A novel architecture for 3D point cloud classification that combines five independently published research ideas into a single pipeline. No existing paper combines all five. That gap is the contribution.
Grounded in: Rao et al., DynamicViT, NeurIPS 2021 (arXiv: 2106.02034)
DynamicViT prunes image tokens using attention scores. This work replaces that signal with motif participation and evidential uncertainty — adapting the pruning paradigm from 2D images to 3D point cloud graphs.
Grounded in: Bodnar et al., CW Networks, NeurIPS 2021 (arXiv: 2106.12575)
CWN uses higher-order structures (triangles, rings) to increase GNN expressivity on full graphs. Here, motif participation scores are repurposed as a node selection criterion — nodes low in structural significance are pruned rather than retained with extra weight.
Grounded in: Sensoy et al., Evidential Deep Learning, NeurIPS 2018 (arXiv: 1806.01768)
EDL fits a Dirichlet distribution over class probabilities in a single forward pass. Epistemic uncertainty per node (u = K / S) measures how little evidence the network has for any class. High uncertainty = uninformative node = pruning candidate.
Grounded in: Han et al., Vision GNN, NeurIPS 2022 (arXiv: 2206.00272)

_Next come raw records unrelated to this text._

import Mathlib.FieldTheory.IsAlgClosed.AlgebraicClosure
import Mathlib.FieldTheory.IntermediateField.Adjoin.Algebra
import Mathlib.NumberTheory.NumberField.Basic
import Literature.AnabelianGeometry.AbsoluteAnabelian.AbsTopIII.KummerFaithfulPadicAbelianProofs
import Literature.AnabelianGeometry.AbsoluteAnabelian.AbsTopIII.KummerFaithfulBaseChangeProofs
import HarnessLib

/-!
# [AbsTopIII] Rmk. 1.5.4 (i) at number fields: every field that embeds in a finite extension of `ℚ_p`
# — in particular every number field — is Kummer-faithful (proof-only companion of `KummerFaithful.lean`)

Mochizuki, *Topics in Absolute Anabelian Geometry III*, §1, Def. 1.5 p. 32 and Rmk. 1.5.4 (i) p. 33
("every sub-`p`-adic field `k` [...] is Kummer-faithful [...] one reduces immediately, by base-change, to
the case where `k` is a finitely generated extension of an MLF"), manuscript pagination (lit key
`paper:url-5493eb38cbb7`).  Cell abc-iut, FACT-LIST row F-0369 `Rmk_1_5_4_i` (lease abc-iut-f-085),
instance forms at the fields the cone actually uses as GLOBAL base fields: number fields.

Kernel inputs, all PROVED in the tree: the MLF case `isKummerFaithful_of_finite_padic` (abc-iut-f-085,
`KummerFaithfulPadicAbelianProofs`: `A(K)` is a profinite group in the strong topology, via abc-iut-f-070's
`totallyDisconnectedSpace_algPoints`), and descent along field embeddings `IsKummerFaithful.of_ringHom`
(abc-iut-f-083, `KummerFaithfulBaseChangeProofs`).  New here:

* `exists_finite_extension_of_finite` — the FINITE analogue of `exists_fg_extension_of_finite`
  (`SubpadicFiniteExtension`): if `k` maps into a finite extension `L` of `B` and `F/k` is finite, then
  `F` maps into a finite extension of `B` (the compositum `L(F)` inside an algebraic closure of `L`);
* `isKummerFaithful_of_ringHom_finite_padic` — every field that embeds in a finite extension of `ℚ_p` is
  Kummer-faithful;
* `isKummerFaithful_of_numberField` — every number field is Kummer-faithful (it embeds in a finite
  extension of `ℚ_2`); `Rmk_1_5_4_i_of_numberField` — the named fact `Rmk_1_5_4_i` at number fields.

HONEST FRAMING: classical; Rmk. 1.5.4 (i) for sub-`p`-adic fields of positive transcendence degree over
`ℚ_p` (e.g. `ℚ_p(t)`) is NOT addressed; no side taken on [IUTchIII] Cor. 3.12; typed ≠ proved; the frozen
statement file is imported, not edited.
-/

noncomputable section

namespace Literature.AnabelianGeometry.AbsoluteAnabelian.AbsTopIII

universe u v

/-! ### Finite extensions of embedded fields embed in finite extensions -/

/-- If `k` maps into a FINITE field extension `L` of `B` and `F ⊇ k` is a finite extension, then `F`
maps into a finite field extension of `B` (namely `L(F)` inside an algebraic closure of `L`) — the
finite analogue of `exists_fg_extension_of_finite` ("by base-change", Rmk. 1.5.4 (i) p. 33: a finite
extension of a finite extension of `ℚ_p` is a finite extension of `ℚ_p`).
[cite: MochizukiAbsTopIII2015, Rmk 1.5.4 (i) p.33] -/
theorem exists_finite_extension_of_finite {B : Type} [Field B] {k : Type u} [Field k] {F : Type v}
    [Field F] [Algebra k F] [Module.Finite k F]
    (h : ∃ (L : Type) (_ : Field L) (_ : Algebra B L), Module.Finite B L ∧ Nonempty (k →+* L)) :
    ∃ (L' : Type) (_ : Field L') (_ : Algebra B L'), Module.Finite B L' ∧ Nonempty (F →+* L') := by
  obtain ⟨L, _, _, hL, ⟨ι⟩⟩ := h
  haveI := hL
  -- work inside an algebraic closure `Ω` of `L`
  let Ω : Type := AlgebraicClosure L
  let φ : k →+* Ω := (algebraMap L Ω).comp ι
  letI : Algebra k Ω := φ.toAlgebra
  haveI : Algebra.IsAlgebraic k F := Algebra.IsAlgebraic.of_finite k F
  -- lift the embedding of `k` to `F`
  let ψ : F →ₐ[k] Ω := IsAlgClosed.lift
  -- `L' := L(ψ(F))`, generated over `L` by the images of a `k`-basis of `F`
  classical
  let b := Module.Free.chooseBasis k F
  let s : Finset Ω := (Finset.univ : Finset (Module.Free.ChooseBasisIndex k F)).image
    fun i => ψ (b i)
  let L' : IntermediateField L Ω := IntermediateField.adjoin L (s : Set Ω)
  have hψ : ∀ x : F, (ψ x : Ω) ∈ L' := by
    intro x
    rw [← b.sum_repr x, map_sum]
    refine sum_mem fun i _ => ?_
    rw [map_smul, Algebra.smul_def]
    refine mul_mem ?_ (IntermediateField.subset_adjoin L _ ?_)
    · -- scalars from `k` land in `L ⊆ L'`: `algebraMap k Ω = (algebraMap L Ω) ∘ ι`
      exact L'.algebraMap_mem (ι (b.repr x i))
    · simp [s]
  -- `L'/L` is finite, hence `L'/B` is finite
  haveI hfin : FiniteDimensional L L' := by
    refine IntermediateField.finiteDimensional_adjoin (S := (s : Set Ω)) fun x _ => ?_
    exact Algebra.IsIntegral.isIntegral x
  exact ⟨L', inferInstance, inferInstance, Module.Finite.trans L L',
    ⟨(ψ : F →+* Ω).codRestrict L' hψ⟩⟩

/-- A finite extension `F` of a field `k` that embeds in a finite extension `L₀` of `ℚ_p` embeds in a
finite extension of `ℚ_p` (e.g. every number field, over `ℚ ⊆ ℚ_p`).
[cite: MochizukiAbsTopIII2015, Rmk 1.5.4 (i) p.33] -/
theorem exists_ringHom_finite_padic_of_finite (p : ℕ) [Fact p.Prime] {k : Type u} [Field k]
    {F : Type v} [Field F] [Algebra k F] [Module.Finite k F] {L₀ : Type} [Field L₀]
    [Algebra ℚ_[p] L₀] [Module.Finite ℚ_[p] L₀] (ι : k →+* L₀) :
    ∃ (L : Type) (_ : Field L) (_ : Algebra ℚ_[p] L), Module.Finite ℚ_[p] L ∧ Nonempty (F →+* L) :=
  exists_finite_extension_of_finite (B := ℚ_[p]) ⟨L₀, inferInstance, inferInstance, ‹_›, ⟨ι⟩⟩

/-! ### Kummer-faithfulness of embedded fields and of number fields -/

/-- **Every field that embeds in a finite extension of `ℚ_p` is Kummer-faithful** (tree sense: tori +
abelian varieties): the finite extension `L₀` is Kummer-faithful (`isKummerFaithful_of_finite_padic`, the
MLF case of Rmk. 1.5.4 (i) p. 33: `A(K)` profinite in the strong topology) and Kummer-faithfulness
descends along field embeddings (`IsKummerFaithful.of_ringHom`, the "by base-change" step of p. 33).
[cite: MochizukiAbsTopIII2015, Rmk 1.5.4 (i) p.33] -/
theorem isKummerFaithful_of_ringHom_finite_padic (p : ℕ) [Fact p.Prime] {k : Type} [Field k]
    {L₀ : Type} [Field L₀] [Algebra ℚ_[p] L₀] [Module.Finite ℚ_[p] L₀] (ι : k →+* L₀) :
    IsKummerFaithful k :=
  (isKummerFaithful_of_finite_padic p L₀).of_ringHom ι

/-- **Every number field is Kummer-faithful** (in particular `ℚ`): a number field is a finite
extension of `ℚ ⊆ ℚ_2`, hence embeds in a finite extension of `ℚ_2`
(`exists_ringHom_finite_padic_of_finite`), which is Kummer-faithful.  Rmk. 1.5.4 (i) p. 33 at the
global base fields of the cone; the torus half alone is Rmk. 1.5.3 (i) (`Rmk_1_5_3_i_holds`).
[cite: MochizukiAbsTopIII2015, Rmk 1.5.4 (i) p.33] -/
theorem isKummerFaithful_of_numberField (k : Type) [Field k] [NumberField k] : IsKummerFaithful k := by
  haveI : Fact (Nat.Prime 2) := ⟨Nat.prime_two⟩
  obtain ⟨L, _, _, hL, ⟨j⟩⟩ :=
    exists_ringHom_finite_padic_of_finite 2 (k := ℚ) (F := k) (L₀ := ℚ_[2]) (algebraMap ℚ ℚ_[2])
  haveI := hL
  exact isKummerFaithful_of_ringHom_finite_padic 2 j

/-- **A finite extension of a number field is Kummer-faithful** (it is a number field; stated for an
abstract finite `k'/k` as the cone's interfaces present it). [cite: MochizukiAbsTopIII2015, Rmk 1.5.4 (i) p.33] -/
theorem isKummerFaithful_of_finite_numberField (k : Type) [Field k] [NumberField k] (k' : Type)
    [Field k'] [Algebra k k'] [Module.Finite k k'] : IsKummerFaithful k' := by
  haveI : Fact (Nat.Prime 2) := ⟨Nat.prime_two⟩
  obtain ⟨L₀, _, _, hL₀, ⟨ι⟩⟩ :=
    exists_ringHom_finite_padic_of_finite 2 (k := ℚ) (F := k) (L₀ := ℚ_[2]) (algebraMap ℚ ℚ_[2])
  haveI := hL₀
  obtain ⟨L, _, _, hL, ⟨j⟩⟩ := exists_ringHom_finite_padic_of_finite 2 (k := k) (F := k') ι
  haveI := hL
  exact isKummerFaithful_of_ringHom_finite_padic 2 j

/-- **The named fact `Rmk_1_5_4_i` ("sub-`p`-adic ⟹ Kummer-faithful") AT NUMBER FIELDS**, which are
sub-`p`-adic for every `p`: the instance form the cone's global data consume.
[cite: MochizukiAbsTopIII2015, Rmk 1.5.4 (i) p.33] -/
theorem Rmk_1_5_4_i_of_numberField :
    ∀ (k : Type) [Field k] [NumberField k], IsSubpadic k → IsKummerFaithful k :=
  fun k _ _ _ => isKummerFaithful_of_numberField k

/-- **Subfields of finite extensions of `ℚ_p` given as intermediate fields are Kummer-faithful** (e.g.
the algebraic closure of `ℚ` in `K`, or a number field sitting inside its completion).
[cite: MochizukiAbsTopIII2015, Rmk 1.5.4 (i) p.33] -/
theorem isKummerFaithful_intermediateField_finite_padic (p : ℕ) [Fact p.Prime] {k : Type} [Field k]
    {L₀ : Type} [Field L₀] [Algebra ℚ_[p] L₀] [Module.Finite ℚ_[p] L₀] [Algebra k L₀]
    (E : IntermediateField k L₀) : IsKummerFaithful E :=
  isKummerFaithful_of_ringHom_finite_padic p (algebraMap E L₀)

end Literature.AnabelianGeometry.AbsoluteAnabelian.AbsTopIII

ViG treats images as graphs and processes them with alternating Grapher and FFN blocks. This work applies ViG to 3D point cloud graphs — the first such application — operating on the motif-pruned subgraph rather than the full 1024-node input.
Grounded in: Anderson, A Spreading Activation Theory of Memory, JVLB 1983 + Gasteiger et al., APPNP, ICLR 2019 (arXiv: 1810.05997)
Anderson's cognitive model describes activation propagating through associative networks weighted by link strength. APPNP implements this computationally via personalized PageRank. Here, edge weights are set by motif co-participation — activation spreads preferentially through structurally significant pathways.
| Model | Paper | What It Does |
|---|---|---|
| PointNet++ | Qi et al., NeurIPS 2017 | Hierarchical point set learning, full input |
| DGCNN | Wang et al., ACM TOG 2019 | Dynamic KNN graphs on full point cloud |
| ViG | Han et al., NeurIPS 2022 | Graph backbone on full node set |
This work targets comparable accuracy to the above at significantly reduced node count and FLOPs.
Dataset: ModelNet40 — 40-class 3D shape classification, 1024 points per cloud.